In line with the Accessible Information Standard, think about the different ways to support autistic people to hear and be heard effectively. This might include:

  • supporting alternative ways to communicate. These could be written formats, or Augmentative or Alternative Communication boards or devices (AACs)
  • using checking questions and active listening to make sure that autistic people have understood you and you have understood them
  • allowing extra time in consultations to accommodate people’s additional communication needs and questions. An autistic person may have many more questions they need answered
  • providing information in advance of appointments
  • enabling autistic people to submit information before and after a consultation
  • providing a written plan of action and information following a consultation.

Adapting your processes and environment

What adjustments could you make to the environment of your service or the way you do things?

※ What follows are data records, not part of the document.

import Mathlib
import Summits.Ventures.PercRepro2.K5K3Tables
import Summits.Ventures.PercRepro2.Inst8Conn

/-!
# THE TWELVE FUNCTIONS OF `K₃` ON AN INSTANCE GRAPH ARE THE TABLES OF `Inst8Kernel.lean`
(blind cell PercRepro2, typer-1 g14; `K5K3Tables.lean` for an instance graph `G : Inst`)

On `G` with the marks `(o, a₁, a₂, a₃, b) = (0, 1, 2, 3, b)` the twelve functions of p1's kernel `K₃`
(`HCovFns.lean`) are differences of the `0/1` tables of `Inst8Kernel.lean` through `Inst8Conn.conn_iff`;
on `Q` no vertex lies in both clusters (`conn12_of`), so each `f_i` is `f_i⁺ − f_i⁻` (the Boolean
identities `K5.f3_bool`, …, `K5.f12_bool` of `K5K3Tables.lean`, which are graph-free).  Hence
**`K3_apply`**: `K₃ x y w` is the signed sum of the twenty products of tables of `kPos3 G b` / `kNeg3 G b`,
in the order `x, y, w`.  `Inst8TypedK3.lean` turns this into the typed-count identity and the kernel
theorem.
-/

namespace Summit.Ventures.PercRepro2

open Hub

namespace Inst8

section Tables

variable {R : Type*} [Field R]

/-- `1_{v∈C₁}` is the table `L_v`. -/
lemma iL_eq (G : Inst) (v : Fin 8) :
    (CovForm.iL (ends G) 1 v : Config (Fin 10) → R) = K5.indR (tL G v) :=
  K5.indicator_eq_indR _ _ (tL_iff G v)

/-- `1_{v∈C₂}` is the table `H_v`. -/
lemma iH_eq (G : Inst) (v : Fin 8) :
    (CovForm.iH (ends G) 2 v : Config (Fin 10) → R) = K5.indR (tH G v) :=
  K5.indicator_eq_indR _ _ (tH_iff G v)

/-- `1_Q` is the table `tQ`. -/
lemma iQ_eq3 (G : Inst) : (CovForm.iQ (ends G) 1 2 : Config (Fin 10) → R) = K5.indR (tQ G) :=
  K5.indicator_eq_indR _ _ (tQ_iff G)

/-- `1_PD` is the table `tPD`. -/
lemma iPD_eq3 (G : Inst) : (CovForm.iPD (ends G) 1 2 3 : Config (Fin 10) → R) = K5.indR (tPD G) :=
  K5.indicator_eq_indR _ _ (tPD_iff G)

/-- `((3 : Fin 8) : ℕ) = 3`. -/
lemma val3 : ((3 : Fin 8) : ℕ) = 3 := rfl

/-- `f₃ = 1_PD 1_{o∈U}` is the table `tPDoU`. -/
lemma f3_eq (G : Inst) :
    (CovForm.f3 (ends G) 0 1 2 3 : Config (Fin 10) → R) = K5.indR (tPDoU G) := by
  funext ω
  unfold CovForm.f3 CovForm.inU
  rw [iPD_eq3, iL_eq, iH_eq]
  unfold K5.indR tPDoU tPD tQ tL tH
  exact K5.f3_bool _ _ _ _ _ (conn12_of G ω 0)

/-- `f₄ = 1_Q σ_o σ_b` is `t4p − t4m`. -/
lemma f4_eq (G : Inst) (b : Fin 8) :
    (CovForm.f4 (ends G) 0 1 2 b : Config (Fin 10) → R) =
      fun ω => K5.indR (t4p G b) ω - K5.indR (t4m G b) ω := by
  funext ω
  unfold CovForm.f4 CovForm.sigma
  rw [iQ_eq3, iL_eq, iH_eq, iL_eq, iH_eq]
  unfold K5.indR t4p t4m tSame tOpp tQ tL tH
  exact K5.f4_bool _ _ _ _ _ (conn12_of G ω 0) (conn12_of G ω b)

/-- `f₅ = 1_Q σ₃ σ_b` is `t5p − t5m`. -/
lemma f5_eq (G : Inst) (b : Fin 8) :
    (CovForm.f5 (ends G) 1 2 3 b : Config (Fin 10) → R) =
      fun ω => K5.indR (t5p G b) ω - K5.indR (t5m G b) ω := by
  funext ω
  unfold CovForm.f5 CovForm.sigma
  rw [iQ_eq3, iL_eq, iH_eq, iL_eq, iH_eq]
  unfold K5.indR t5p t5m tSame tOpp tQ tL tH
  exact K5.f4_bool _ _ _ _ _ (conn12_of G ω 3) (conn12_of G ω b)

/-- `f₆ = 1_Q σ₃ 1_{o∈U} σ_b` is `t6p − t6m`. -/
lemma f6_eq (G : Inst) (b : Fin 8) :
    (CovForm.f6 (ends G) 0 1 2 3 b : Config (Fin 10) → R) =
      fun ω => K5.indR (t6p G b) ω - K5.indR (t6m G b) ω := by
  funext ω
  unfold CovForm.f6 CovForm.sigma CovForm.inU
  rw [iQ_eq3, iL_eq, iH_eq, iL_eq, iH_eq, iL_eq, iH_eq]
  unfold K5.indR t6p t6m tSame tOpp tU tQ tL tH
  exact K5.f6_bool _ _ _ _ _ _ _ (conn12_of G ω 3) (conn12_of G ω 0) (conn12_of G ω b)

/-- `f₇ = 1_Q σ_v` is `t7p v − t7m v`. -/
lemma f7_eq (G : Inst) (v : Fin 8) :
    (CovForm.f7 (ends G) 1 2 v : Config (Fin 10) → R) =
      fun ω => K5.indR (t7p G v) ω - K5.indR (t7m G v) ω := by
  funext ω
  unfold CovForm.f7 CovForm.sigma
  rw [iQ_eq3, iL_eq, iH_eq]
  unfold K5.indR t7p t7m tQ tL tH
  exact K5.f7_bool _ _ _ (conn12_of G ω v)

/-- `f₁₀ = 1_Q σ₃ 1_{o∈U}` is `t10p − t10m`. -/
lemma f10_eq (G : Inst) :
    (CovForm.f10 (ends G) 0 1 2 3 : Config (Fin 10) → R) =
      fun ω => K5.indR (t10p G) ω - K5.indR (t10m G) ω := by
  funext ω
  unfold CovForm.f10 CovForm.sigma CovForm.inU
  rw [iQ_eq3, iL_eq, iH_eq, iL_eq, iH_eq]
  unfold K5.indR t10p t10m tU tQ tL tH
  exact K5.f10_bool _ _ _ _ _ (conn12_of G ω 3) (conn12_of G ω 0)

/-- `f₁₁ = 1_PD 1_{o∈U} 1_{b∈U}` is the table `t11`. -/
lemma f11_eq (G : Inst) (b : Fin 8) :
    (CovForm.f11 (ends G) 0 1 2 3 b : Config (Fin 10) → R) = K5.indR (t11 G b) := by
  funext ω
  unfold CovForm.f11 CovForm.inU
  rw [iPD_eq3, iL_eq, iH_eq, iL_eq, iH_eq]
  unfold K5.indR t11 tU tPD tQ tL tH
  exact K5.f11_bool _ _ _ _ _ _ _ (conn12_of G ω 0) (conn12_of G ω b)

/-- `f₁₂ = 1_PD 1_{b∈U}` is the table `t12`. -/
lemma f12_eq (G : Inst) (b : Fin 8) :
    (CovForm.f12 (ends G) 1 2 3 b : Config (Fin 10) → R) = K5.indR (t12 G b) := by
  funext ω
  unfold CovForm.f12 CovForm.inU
  rw [iPD_eq3, iL_eq, iH_eq]
  unfold K5.indR t12 tU tPD tQ tL tH
  exact K5.f12_bool _ _ _ _ _ (conn12_of G ω b)

/-- **The kernel `K₃` on an instance graph is the signed sum of twenty products of tables** (the ten
positive products of `kPos3`, then the ten negative products of `kNeg3`, in the order `x, y, w`). -/
lemma K3_apply (G : Inst) (b : Fin 8) (x y w : Config (Fin 10)) :
    CovForm.K3 (R := R) (ends G) 0 1 2 3 b x y w =
      (K5.indR (tPD G) x * K5.indR (tQ G) y * K5.indR (t4p G b) w +
        K5.indR (tQ G) x * K5.indR (tPDoU G) y * K5.indR (t5p G b) w +
        K5.indR (tPD G) x * K5.indR (tQ G) y * K5.indR (t6m G b) w +
        K5.indR (tPD G) x * K5.indR (t7p G b) y * K5.indR (t7m G 0) w +
        K5.indR (tPD G) x * K5.indR (t7m G b) y * K5.indR (t7p G 0) w +
        K5.indR (tPDoU G) x * K5.indR (t7p G b) y * K5.indR (t7m G 3) w +
        K5.indR (tPDoU G) x * K5.indR (t7m G b) y * K5.indR (t7p G 3) w +
        K5.indR (tPD G) x * K5.indR (t7p G b) y * K5.indR (t10p G) w +
        K5.indR (tPD G) x * K5.indR (t7m G b) y * K5.indR (t10m G) w +
        K5.indR (tQ G) x * K5.indR (t12 G b) y * K5.indR (tPDoU G) w) -
      (K5.indR (tPD G) x * K5.indR (tQ G) y * K5.indR (t4m G b) w +
        K5.indR (tQ G) x * K5.indR (tPDoU G) y * K5.indR (t5m G b) w +
        K5.indR (tPD G) x * K5.indR (tQ G) y * K5.indR (t6p G b) w +
        K5.indR (tPD G) x * K5.indR (t7p G b) y * K5.indR (t7p G 0) w +
        K5.indR (tPD G) x * K5.indR (t7m G b) y * K5.indR (t7m G 0) w +
        K5.indR (tPDoU G) x * K5.indR (t7p G b) y * K5.indR (t7p G 3) w +
        K5.indR (tPDoU G) x * K5.indR (t7m G b) y * K5.indR (t7m G 3) w +
        K5.indR (tPD G) x * K5.indR (t7p G b) y * K5.indR (t10m G) w +
        K5.indR (tPD G) x * K5.indR (t7m G b) y * K5.indR (t10p G) w +
        K5.indR (tPD G) x * K5.indR (tQ G) y * K5.indR (t11 G b) w) := by
  unfold CovForm.K3 CovForm.sepKernel
  simp only [Fin.sum_univ_succ, Fin.sum_univ_zero, Matrix.cons_val_zero, Matrix.cons_val_succ,
    add_zero]
  rw [iPD_eq3, iQ_eq3, f3_eq, f4_eq, f5_eq, f6_eq, f7_eq, f7_eq, f7_eq, f10_eq, f11_eq, f12_eq]
  simp only [val3, Fin.val_zero]
  ring

end Tables

end Inst8

end Summit.Ventures.PercRepro2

The physical environment of a building or premises can have a huge impact on autistic people and their executive function.

Think about what you can do to improve access and be more welcoming to autistic people. Enabling and supporting people to ask for reasonable adjustments, like waiting in a quiet room for their appointment, can encourage them to seek medical attention earlier than they may otherwise have done.

To improve access to health care, consider:

  • offering different ways to book appointments with clear instructions, such as by text, online form or email
  • quiet or alternative waiting areas
  • flexible or longer appointments
  • allowing autistic people to make sensory adjustments, for example:
    • turning off bright lights and screens in waiting areas
    • wearing sunglasses indoors
    • wearing ear-protectors or headphones.

But it’s not just about what providers can do. Commissioners need to be creative and flexible when developing new services and ensure the views and choices of autistic people are central to new developments.

Improving autism diagnosis and support

Do people have timely access to diagnostic assessments for autism and support after diagnosis?

People need to be able to access diagnostic assessments for autism quickly and have support following a diagnosis. Integrated care boards should commission and develop services that support people to receive an autism assessment within the timeframe recommended in NICE Quality Standard QS51.

For healthcare professionals:

  • think about how you identify that a person may be autistic. Remember that autism may present differently in different age groups, genders and ethnicities
  • do you know how to refer that person for a diagnostic assessment if appropriate?
  • do you know what support services are available once a person is diagnosed autistic?

It’s important to ensure people have access to these services so that their care is joined up and they feel supported.

Delivering joined-up primary care

Do you work together with other services to co-ordinate people’s care?

Thinking about the care in your area, is there more that you can do with other primary care services and ensure that the care for autistic people is joined up and co-ordinated? In particular, when:

  • people’s care moves from one service to another, for example when a child transitions to using adult services
  • care moves between adult services such as from community to inpatient services
  • people move to a new area, which risks losing continuity of their care – or not receiving care at all.